Morwood menggambarkan situasi ini dengan lugas, "Tingkat kebisingan di belakang sana luar biasa. Peralatan dapur yang berisik, kru mengobrol selama istirahat, dan suara flush toilet tanpa henti. Ini seperti mencoba tidur di sebelah jalan raya (berisik)." Metafora ini secara efektif menggambarkan intensitas dan sifat kebisingan yang mengganggu. Suara-suara ini secara kolektif mempersulit upaya untuk tidur, membaca, atau sekadar bersantai. Bahkan dengan penutup telinga atau headphone peredam bising, sulit untuk sepenuhnya mengisolasi diri dari gangguan audio yang terus-menerus ini. Dampaknya adalah peningkatan stres, kesulitan tidur, dan rasa lelah yang lebih cepat.
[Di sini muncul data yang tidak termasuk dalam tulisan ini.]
/-!
# Chandra–Chevyrev–Hairer–Shen: generative probability measures and the Markov process on the
# space of gauge orbits `𝔒̂ = 𝒮/∼ ⊔ {☠}` in 3D (Invent. Math. 237 (2024), §7: Def. 7.1, Def. 7.2, Thm 7.5)

Cross-ladder literature typing (R141 (D) item (5), sixth file; venue `CCHS2024/`). STATEMENTS ONLY —
hypothesis-free definitions and the printed theorem as a named `Prop`; nothing here is a claim about
the Yang–Mills mass gap. The 3D analogue of `OrbitMarkov2D.lean`, built on `YMH3D.lean` (state space
`(𝒮, Σ)` on heat data, the SPDE (1.14), `𝒮^sol`, the mollified white noise) and `OrbitSpace3D.lean`
(the orbit relation `∼`, `OrbitRel3`); **pure Yang–Mills** throughout (R14). Source: A. Chandra,
I. Chevyrev, M. Hairer, H. Shen, *Stochastic quantisation of Yang–Mills–Higgs in 3D*, Invent. Math.
237 (2024) 541–696, arXiv:2201.03487 (held `paper:arxiv-2201.03487`; bib `ChandraEtAl2024`).
**Numbering** (by counting the numbered environments of §7 in the held text, as in `OrbitSpace3D.lean`):
Def 7.1 (white noise, admissible filtration, the SYMH solution map `Λ`), Def 7.2 (generative,
`def:gen`), Rem 7.3–7.4, Thm 7.5 (`thm:Markov_process`), Prop 7.6 (`prop:gauge_covar_couple`),
Rem 7.7, Lemma 7.8; Thm 1.9 (ii) of the introduction announces Thm 7.5.

## The printed statements (pure YM)

* **Def. 7.1.** A white noise `ξ` on `ℝ × 𝕋³` on `(𝒪, 𝓕, 𝐏)`; `(𝓕_t)` admissible (`ξ` adapted,
  `ξ↾[t,∞)` independent of `𝓕_t`); the SYMH solution map `Λ : {0 ≤ s ≤ t} × 𝒮̂ → 𝒮̂`, the `ε → 0` limit
  of (1.14) with a mollifier `χ` and `C^ε_𝔄 = C^ε_YM + Č`, `Č` the unique `χ`-independent operator of the
  gauge-covariance theorem (footnote: a.s. defined simultaneously for all `x`, `s ≤ t`; independent of
  `χ`); `t ↦ Λ_{s,s+t}(x) ∈ 𝒮^sol` a.s. `X ∼ ☠ :⇔ X = ☠`. Fix `η̄ ∈ (η,−½)`, `δ̄ ∈ (¾,δ)` with
  `β < −2(1−δ̄)−`, `ᾱ ∈ (α,½)`; `Σ̄ = Σ_{η̄,β,δ̄,ᾱ,θ}`.
* **Def. 7.2 (generative).** A probability measure `μ` on `D(ℝ_+, 𝒮̂)` is generative if there are a
  filtered probability space with a white noise and admissible filtration and a `D(ℝ_+,𝒮̂)`-valued
  random variable `X` with: (1) `Law(X) = μ`, `X(0)` `𝓕_0`-measurable; (2) non-decreasing stopping times
  `ς_0 = 0 ≤ ς_1 ≤ …` with (a) `X(t) = Λ_{ς_j,t}(X(ς_j))` for `t ∈ [ς_j, ς_{j+1})`, (b) `X(ς_{j+1})`
  `𝓕_{ς_{j+1}}`-measurable and `X(ς_{j+1}) ∼ Λ_{ς_j,ς_{j+1}}(X(ς_j))`; (3) with `T* = inf{t ≥ 0 : X(t) = ☠}`:
  a.s. `ς_j → T*`, and on `{T* < ∞}` a.s. `lim_{t↑T*} Σ(X(t),0) = ∞`, `X ≡ ☠` on `[T*,∞)`, and
  `lim_{t↑T*} inf_{Y ∈ 𝒮, Y ∼ X(t)} Σ̄(Y,0) = ∞`. Initial condition `x` if `X(0) = x` a.s.
* **Thm 7.5.** (i) For every `x ∈ 𝒮̂` there exists a generative `μ` with initial condition `x`.
  (ii) For every `z ∈ 𝔒̂` there is a (necessarily unique) probability measure `P^z` on `C(ℝ_+, 𝔒̂)` with
  `π_*μ = P^z` for every `x ∈ z` and generative `μ` with initial condition `x`; `{P^z}_{z∈𝔒̂}` are the
  transition functions of a time-homogeneous Markov process on `𝔒̂`. (Before the theorem: `π_*μ` is a
  probability measure on `C(ℝ_+, 𝔒̂)`; `𝔒̂` carries the quotient topology, Prop 2.53.)

## What is typed (print → Lean)

* Ball-generated σ-algebras `hatSigmaBorel3` (on `𝒮̂`), `sigmaBorel3` (on `𝒮`); `IsCadlagPath3`
  (`D(ℝ_+, 𝒮̂)`), `blowUpTime3`, `atTime3`, `hatSigmaSize` (`Σ(·,0)`, `∞` at `☠`), `HatOrbitRel3`
  (`∼` on `𝒮̂`), `IsBarParams` (`Σ̄`'s parameters), `orbitInfSigma3` (`inf_{Y ∼ X} Σ̄(Y,0)`);
  `noiseSigma3` / `futureNoiseSigma3` / `IsAdmissibleFiltration3` (R17 with the time-support radius of
  the compactly supported 3D mollifier as an index); `IsYMRenormalisation` (the Theorem 1.7 property of a
  family `C^{χ,ε}_YM`, = the body of `localExistence3D`, as a predicate); `IsLimitFlowFrom3`
  (`Λ_{σ,·}(B)` at a stopping time, R16); **`IsGenerative3`** (Def. 7.2); saturated Borel sets and
  cylinders of the projected process (`IsSaturatedBorel3`, `InSatSet`, `satCylinder`); the fact
  **`markovProcessOnOrbits3D`** (Thm 7.5 (i) + (ii)).

## Renderings (recorded for the reviewer)

* (R8), (R12)–(R18) of the sibling files apply: the noise through its mollifications; heat data; laws of
  `𝔒̂`-valued processes through cylinder probabilities; the solution map at random data as the `ε → 0`
  limit in probability of restarted mollified solutions (R16 — in 3D print's footnote to Def. 7.1 makes
  `Λ^o_{s,t}(x)` simultaneously defined for all `x, s ≤ t`, so evaluating at `(ς_j, X(ς_j))` is
  literal). Since `𝔒` is completely Hausdorff but not metrisable (Prop 2.51, Rem 2.52, Prop 2.53),
  cylinders are built from SATURATED BOREL subsets of `𝒮` (traces of `Σ`-ball-generated sets) and
  `{☠}` (R22); this class is closed under intersections and contains the preimages of the open sets of
  `𝔒̂`, so agreement on it is (at least) equality of the laws `π_*μ` as Borel measures on path space
  evaluated at finitely many times — the coupling proof of Thm 7.5 (ii) (`X ∼ X̄` pathwise) gives
  exactly this.
* (R23) **Constants.** Print's `Λ` uses `C^ε_𝔄 = C^ε_YM + Č` with `C^ε_YM` "determined by the BPHZ
  character" (Rem. 1.8; typed existentially in `localExistence3D`) and `Č` the unique `χ`-independent
  operator of the gauge-covariance Theorem 1.9 (i) (not typed). Def. 7.2 is therefore typed with
  parameters `(CYM, C₀)`, and Thm 7.5 as: for every family `CYM` having the Theorem 1.7 property
  (`IsYMRenormalisation`) there is `C₀ ∈ L_G(𝔤,𝔤)` (print: `C₀ = Č`, shifted by the finite part of
  `CYM`) for which (i) and (ii) hold — the existence content of Thm 7.5; the identification of `Č` via
  gauge covariance (Thm 1.9 (i)) stays quoted. `Σ̄`: Def. 7.2 depends on the auxiliary parameters
  `(η̄, δ̄, ᾱ)` (Rem. 7.3: "due to technical issues with measurable selections"); they are explicit
  parameters (`IsBarParams`, with "`β < −2(1−δ̄)−`" as `−2(1−δ̄) − ε₁ < β < −2(1−δ̄)`), universally
  quantified in the fact after `∃ ε₁ > 0`.
* (R24) "`π_*μ` is a probability measure on `C(ℝ_+, 𝔒̂)`": a.s., for every saturated `Σ`-open
  `U ⊆ 𝒮`, the set of times at which `X(t) ∈ U` is relatively open in `[0,∞)` (the only open set of
  `𝔒̂` containing `☠` is `𝔒̂`, Prop 2.53, so no condition at `☠`).

## Not transcribed

Thm 1.9 (i) / Thm 6.1 (gauge covariance in law, the characterisation of `Č`), Prop 7.6 (coupling),
§7.2 (measurable selections, Thm 7.9), Rem 7.4; the Higgs field. The author-stated OPEN questions of
§1.2 — whether this Markov process has a (unique) invariant measure, which "would be a candidate for
the YMH measure on `𝕋³`", and whether `∼` is induced by a gauge group — are not Literature facts; this
file and `OrbitSpace3D.lean` give the vocabulary in which a planner can file them as conjecture leaves.
-/

noncomputable section

open MeasureTheory Filter Topology ProbabilityTheory
open scoped ENNReal NNReal

namespace Literature.MathematicalPhysics.QuantumFieldTheory.CCHS2024

/-! ### Borel structures, càdlàg paths, blow-up in `𝒮̂` -/

section HatState

variable {N : ℕ}

/-- The σ-algebra on `𝒮̂ = 𝒮 ⊔ {☠}` generated by `{☠}` and the open `Σ`-balls (the Borel σ-algebra of
the metrisable space `𝒮̂`; `𝒮` is separable) (R18). [cite: ChandraEtAl2024, §7 Def. 7.2 (1) ("X(0) is 𝓕_0-measurable") with §2.6 (the metrisable space 𝒮̂ ≔ 𝒮 ∪ {☠})] -/
abbrev hatSigmaBorel3 (p : StateParams) : MeasurableSpace (Option (HeatDatum N)) :=
  MeasurableSpace.generateFrom
    ({{none}} ∪
      {S | ∃ (B : HeatDatum N) (ρ : ℝ),
        S = {x | ∃ h : HeatDatum N, x = some h ∧ sigmaDist p h B < ENNReal.ofReal ρ}})

/-- The σ-algebra on heat data generated by the open `Σ`-balls (its trace on `𝒮` is the Borel
σ-algebra of `(𝒮, Σ)`) (R22). [cite: ChandraEtAl2024, §7 Thm 7.5 (ii) (P^z a probability measure on C(ℝ_+, 𝔒̂)) with §2.3 Def. 2.22 ((𝒮, Σ))] -/
abbrev sigmaBorel3 (p : StateParams) : MeasurableSpace (HeatDatum N) :=
  MeasurableSpace.generateFrom
    {S | ∃ (B : HeatDatum N) (ρ : ℝ), S = {h | sigmaDist p h B < ENNReal.ofReal ρ}}

/-- **`f ∈ D(ℝ_+, 𝒮̂)`** (read on `t ≥ 0`): right-continuous with left limits for the metric `d̂` of `𝒮̂`
(`hatDist3`). [cite: ChandraEtAl2024, §7 Def. 7.1 ("D(ℝ_+,F) the usual Skorokhod space of càdlàg functions") and Def. 7.2 ("a D(ℝ_+,𝒮̂)-valued random variable X")] -/
def IsCadlagPath3 (p : StateParams) (f : ℝ → Option (HeatDatum N)) : Prop :=
  ∀ t : ℝ, 0 ≤ t →
    Tendsto (fun s => hatDist3 p (f s) (f t)) (𝓝[>] t) (𝓝 0) ∧
    (0 < t → ∃ y : Option (HeatDatum N), Tendsto (fun s => hatDist3 p (f s) y) (𝓝[<] t) (𝓝 0))

/-- `T*[f] = inf{t ≥ 0 : f(t) = ☠} ∈ [0,∞]`. [cite: ChandraEtAl2024, §7 Def. 7.2 (3) (T* ≔ inf{t ≥ 0 : X(t) = ☠})] -/
def blowUpTime3 (f : ℝ → Option (HeatDatum N)) : ℝ≥0∞ :=
  ⨅ (t : ℝ) (_ : 0 ≤ t ∧ f t = none), ENNReal.ofReal t

/-- The value of a path at a possibly infinite time (`☠` at `∞`). [cite: ChandraEtAl2024, §7 Def. 7.2 (2) (X(ς_j), X(ς_{j+1}))] -/
def atTime3 (f : ℝ → Option (HeatDatum N)) (σ : WithTop ℝ) : Option (HeatDatum N) :=
  WithTop.recTopCoe none (fun s : ℝ => f s) σ

/-- `Σ(X,0)` on `𝒮̂`, `+∞` at `☠`. [cite: ChandraEtAl2024, §7 Def. 7.2 (3) (lim_{t↑T*} Σ(X(t),0) = ∞)] -/
def hatSigmaSize (p : StateParams) (x : Option (HeatDatum N)) : ℝ≥0∞ :=
  x.elim ∞ fun h => sigmaDist p h 0

/-- The auxiliary parameters of `Σ̄ = Σ_{η̄,β,δ̄,ᾱ,θ}`: `η̄ ∈ (η,−½)`, `δ̄ ∈ (¾,δ)` with `β < −2(1−δ̄)`,
`ᾱ ∈ (α,½)`, the other parameters unchanged (R23; the "−" closeness is added in the fact).
[cite: ChandraEtAl2024, §7 Def. 7.1 ("Consider η̄ ∈ (η,−½), δ̄ ∈ (¾,δ) such that β < −2(1−δ̄)−, and ᾱ ∈ (α,½) … Denote Σ̄ ≡ Σ_{η̄,β,δ̄,ᾱ,θ}")] -/
def IsBarParams (p pbar : StateParams) : Prop :=
  p.η < pbar.η ∧ pbar.η < -1 / 2 ∧ 3 / 4 < pbar.δ ∧ pbar.δ < p.δ ∧ p.β < -2 * (1 - pbar.δ) ∧
    p.α < pbar.α ∧ pbar.α < 1 / 2 ∧ pbar.β = p.β ∧ pbar.θ = p.θ ∧ pbar.ρ = p.ρ

variable {G : Type*} [Group G] [TopologicalSpace G] (r : LatticeRep G)

/-- The orbit relation on `𝒮̂`: `∼` on `𝒮` (`OrbitRel3`) and `X ∼ ☠ ⇔ X = ☠`.
[cite: ChandraEtAl2024, §7 Def. 7.1 ("We extend the relation ∼ to 𝒮̂ = 𝒮 ⊔ {☠} by imposing that X ∼ ☠ ⇔ X = ☠")] -/
def HatOrbitRel3 (p : StateParams) (x y : Option (HeatDatum r.N)) : Prop :=
  x.elim (y = none) fun h => ∃ h' : HeatDatum r.N, y = some h' ∧ OrbitRel3 r p h h'

/-- `inf_{Y ∈ 𝒮, Y ∼ X} Σ̄(Y,0)` — the `Σ̄`-size of the orbit of `X ∈ 𝒮̂` (`+∞` at `☠`).
[cite: ChandraEtAl2024, §7 Def. 7.2 (3) (lim_{t↑T*} inf_{Y∈𝒮, Y∼X(t)} Σ̄(Y,0) = ∞) and Rem. 7.3] -/
def orbitInfSigma3 (p pbar : StateParams) (x : Option (HeatDatum r.N)) : ℝ≥0∞ :=
  x.elim ∞ fun h => ⨅ y ∈ orbit3 r p h, sigmaDist pbar y 0

/-- A **saturated Borel subset of `𝒮`**: the trace on `𝒮` of a `Σ`-ball-generated measurable set, closed
under `∼` (the preimage under `π : 𝒮 → 𝔒` of a measurable subset of `𝔒`) (R22).
[cite: ChandraEtAl2024, §7 Thm 7.5 (ii) (π_*μ = P^z, P^z a probability measure on C(ℝ_+, 𝔒̂)) with §2.6 Def. 2.49] -/
def IsSaturatedBorel3 (p : StateParams) (S : Set (HeatDatum r.N)) : Prop :=
  (∃ V : Set (HeatDatum r.N), MeasurableSet[sigmaBorel3 p] V ∧ S = V ∩ stateSpace3 r p) ∧
    ∀ x ∈ S, ∀ y ∈ stateSpace3 r p, OrbitRel3 r p x y → y ∈ S

/-- An elementary constraint on a point of `𝔒̂` seen on representatives: `none` = "is `☠`", `some S` =
"lies in the saturated set `S`". [cite: ChandraEtAl2024, §7 Thm 7.5 (ii)] -/
def InSatSet (x : Option (HeatDatum N)) (c : Option (Set (HeatDatum N))) : Prop :=
  c.elim (x = none) fun S => ∃ h : HeatDatum N, x = some h ∧ h ∈ S

variable {Ω : Type*}

/-- The cylinder event "`X(t_k)` satisfies the constraint `c_k` for all `k`" of the projected process
`πX` (R22). [cite: ChandraEtAl2024, §7 Thm 7.5 (ii)] -/
def satCylinder {n : ℕ} (t : Fin n → ℝ) (c : Fin n → Option (Set (HeatDatum N)))
    (X : Ω → ℝ → Option (HeatDatum N)) : Set Ω :=
  {ω | ∀ k, InSatSet (X ω (t k)) (c k)}

end HatState

/-! ### White noise, admissible filtrations and the SYMH solution map `Λ` (Def. 7.1) -/

section SolutionMap

variable {N : ℕ} {Ω : Type*} [MeasurableSpace Ω]

/-- `𝒩_t` in 3D: the σ-algebra generated by the mollified noise fields `ζ^{χ,ε}_{i,n}(s,x)` which only
involve the white noise up to time `t` — `s + aε² ≤ t` whenever `χ` vanishes for `|time| ≥ a` (the 3D
mollifier has compact support; its time-support radius `a` is carried as an index) (R17).
[cite: ChandraEtAl2024, §7 Def. 7.1 ("A filtration 𝔽 = (𝓕_t) is said to be admissible for ξ if ξ is adapted to 𝔽 …") with §1.3 (space-time mollifiers) and §1.4 (χ^ε(t,x) = ε⁻⁵χ(ε⁻²t,ε⁻¹x))] -/
abbrev noiseSigma3 (ζ : NoiseFamily3 N Ω) (t : ℝ) : MeasurableSpace Ω :=
  ⨆ (χ : SpaceTime3 → ℝ) (a : ℝ) (ε : ℝ) (z : SpaceTime3) (i : Fin 3) (n : NoiseIdx N)
    (_ : IsSpaceTimeMollifier3 χ ∧ (∀ w : SpaceTime3, a ≤ |w.1| → χ w = 0) ∧ 0 < ε ∧ ε ≤ 1 ∧
      z.1 + a * ε ^ 2 ≤ t),
    MeasurableSpace.comap (fun ω => ζ χ ε ω z i n) (inferInstance : MeasurableSpace ℝ)

/-- `𝒩⁺_t` in 3D: the σ-algebra generated by the mollified noise fields which only involve the white
noise after time `t` (`s − aε² ≥ t`) (R17). [cite: ChandraEtAl2024, §7 Def. 7.1 ("… and ξ|_{[t,∞)} is independent of 𝓕_t for all t ≥ 0")] -/
abbrev futureNoiseSigma3 (ζ : NoiseFamily3 N Ω) (t : ℝ) : MeasurableSpace Ω :=
  ⨆ (χ : SpaceTime3 → ℝ) (a : ℝ) (ε : ℝ) (z : SpaceTime3) (i : Fin 3) (n : NoiseIdx N)
    (_ : IsSpaceTimeMollifier3 χ ∧ (∀ w : SpaceTime3, a ≤ |w.1| → χ w = 0) ∧ 0 < ε ∧ ε ≤ 1 ∧
      t ≤ z.1 - a * ε ^ 2),
    MeasurableSpace.comap (fun ω => ζ χ ε ω z i n) (inferInstance : MeasurableSpace ℝ)

/-- **`(𝓕_t)` is admissible for the white noise** (through its mollifications, R8/R17): adapted
(`𝒩_t ≤ 𝓕_t`) with independent future (`𝒩⁺_t` independent of `𝓕_t`).
[cite: ChandraEtAl2024, §7 Def. 7.1 (admissible filtration)] -/
def IsAdmissibleFiltration3 (P : Measure Ω) (F : Filt Ω) (ζ : NoiseFamily3 N Ω) : Prop :=
  (∀ t : ℝ, noiseSigma3 ζ t ≤ F t) ∧ ∀ t : ℝ, Indep (futureNoiseSigma3 ζ t) (F t) P

variable {G : Type*} [Group G] [TopologicalSpace G] (r : LatticeRep G)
Selain kebisingan, paparan cahaya yang terus-menerus juga menjadi masalah di kursi baris terakhir. Area dapur pesawat biasanya dilengkapi dengan penerangan terang dan seringkali tetap menyala selama penerbangan, bahkan saat lampu kabin utama diredupkan untuk memungkinkan penumpang beristirahat. Pramugari membutuhkan pencahayaan memadai untuk menyiapkan makanan, minuman, dan melakukan tugas-tugas lainnya. Bagi penumpang yang duduk tepat di samping jendela di baris terakhir, cahaya terang dari dapur ini dapat menembus area kursi mereka, mengganggu ritme tidur alami dan menyulitkan untuk mencapai kondisi gelap yang ideal untuk beristirahat.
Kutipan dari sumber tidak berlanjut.